• **Required work**:
In the listing below, find each line containing "length" and report it.

• **Given records**:

/-!
# `BalabanLadder.IR` / `IRcof` — the floor `LowerBounds` is load-bearing in the LEAF itself (unconditional)

Negative-side file (ideator `ym-ir-idea-10`, lens «negation», gen 5; zero-ask by-product for the LEAD lane) for the
crux items `stmt-QuantumFields-19354` = `Summit.QuantumFields.YangMills.Theses.BalabanLadder.IR` and
`stmt-QuantumFields-26930` = `….BalabanLadder.IRcof` (route `BalabanLadder`, rung R2c).

Both items read `… → LowerBounds G r a → (clustering at rate c₁ · a(β) per lattice step, volume-uniformly, for all
large β / for β in a cofinal set)`.  THIS FILE: with the hypothesis `LowerBounds G r a` (the two floors: the theory is
non-trivial in the units `a`) DELETED, both statements are FALSE — unconditionally, witnessed by `SU(2)` in the
fundamental representation and an explicit slowly decaying STEP unit map.  Hence any proof of `IR` or of `IRcof`
consumes `LowerBounds` quantitatively: it must extract from the floors that `a(β)` decays at least as fast as the
inverse lattice correlation length (`c₁ · a(β) ≤ m(β)` for the plaquette channel), exactly the clause «rate must
scale like a(β) ≍ ξ(β)⁻¹» of the items' recorded "why it might fail".  The must-use list of record (desk census
K-v5.4-1) had this for THE NUMBERS `PX` / `PXcof` (`not_pinnedExitAtFree`, `not_pinnedExitsCofinalFree`, p624174,
heavy-twist wall at θ ≤ 1/24); here it is for the leaf conclusions `GapInUnits` / its cofinal form themselves, and the
infrared input is not a twist wall but the landed divergence of the lattice correlation length.

## Results (sorry-free)

* `plaquette_clusters_slowly_at_all_large_couplings` — the torus, ALL-couplings form of `ξ_lat(β) → ∞` for every
  compact simple `G` and lattice representation `r`: for every rate `ε > 0` there is `β₁` such that at EVERY
  `β ≥ β₁`, for every volume threshold `S₀` and constant `C`, some odd torus `2S+1 ≥ 2S₀+1` and separation `n ≤ S`
  have `C e^{−ε n} < |corr_{β,2S+1}(P, P, n)|` (`P` = the `(0,1)`-plaquette).  Proof = the odd-torus limit-state
  transfer of `LatticeGapInUVUnitsXiUnbounded.lean` (ym-line-cbag-p1, 2026-08-28) run at every `β ≥ β₁(ε/2)` of the
  landed `xiDiverges_proof` (route `DirichletWindow`, item 8941) instead of at one `β ≥ b`: the strong form of
  `XiUnbounded` (which only recorded SOME large bad coupling per rate).
* `exists_step_unit` — pure real analysis: for any thresholds `b : ℕ → ℝ` there is a unit map `a > 0`, `a → 0`,
  such that for all `K` there is `B` with: every `β ≥ B` satisfies `a β = 1/(j+1)` for some `j ≥ K` with `b j ≤ β`.
* `exists_unit_not_cofinalGap` (MASTER, every compact simple `G`, every `r`, any Borel structure): a positive unit
  map `a → 0` in which even the COFINAL `GapInUnits` family fails: `ε_j = 1/(j+1)²`, `b j = β₁(ε_j)` and the step
  unit `a`; a cofinal `Bset` with rate `c₁ > 0` and, for the plaquette pair, a constant `C` contains `β ∈ Bset` beyond
  `β₂` and beyond the `B` of `K = ⌈1/c₁⌉₊` with `a β = 1/(j+1)`, `1/(j+1) ≤ c₁`, so the claimed bound
  `C e^{−c₁ a(β) n} ≤ max C 0 · e^{−ε_j n}` on all large tori contradicts `b j ≤ β`; `exists_unit_not_gapInUnits`
  (`Bset = univ`).
* `IR_false_without_LowerBounds`, `IRcof_false_without_LowerBounds` (items 19354 / 26930, witness `SU(2)`),
  `IRsc_…`, `IRscCof_…` (simply-connected halves, `SU(2)` + tree `simplyConnectedSpace_su2`), `IRnsc_…`,
  `IRnscCof_…` (N / N_cof of record, witness `SO(3)` via tree `so3_admissible`): each item / half with
  `LowerBounds G r a →` deleted is FALSE; §5: each floor-free form implies its item by name.

HONEST FRAMING: negative bookkeeping only («what any proof must use»); the weakened statements are strictly STRONGER
than the items, so nothing here refutes `IR`, `IRcof`, `BalabanLadder`, and nothing here proves any clustering; the
Yang–Mills mass gap (Clay) is NOT proved by anything in this tree; R4 closes the conditional finite-𝕋⁴ rung
`BalabanLadder.UV` only; IR / IRcof stand 0/1.

Sources: S. Chatterjee, arXiv:1803.01950, Problem 5.1 (ξ → ∞); E. Seiler, LNP 159 (1982) Ch. 2 (torus limit states);
tree: `xiDiverges_proof` (DirichletWindowXiDivergesOfLocalGaussianity.lean), `CriticalityOfXiDiverges.*`
(DirichletWindowCriticalityOfXiDiverges.lean), `xiUnbounded_of_isCompactSimpleLieGroup` (LatticeGapInUVUnitsXiUnbounded.lean).
-/

set_option autoImplicit false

• **Output**:
inverse lattice correlation length (`c₁ · a(β) ≤ m(β)` for the plaquette channel), exactly the clause «rate must
infrared input is not a twist wall but the landed divergence of the lattice correlation length.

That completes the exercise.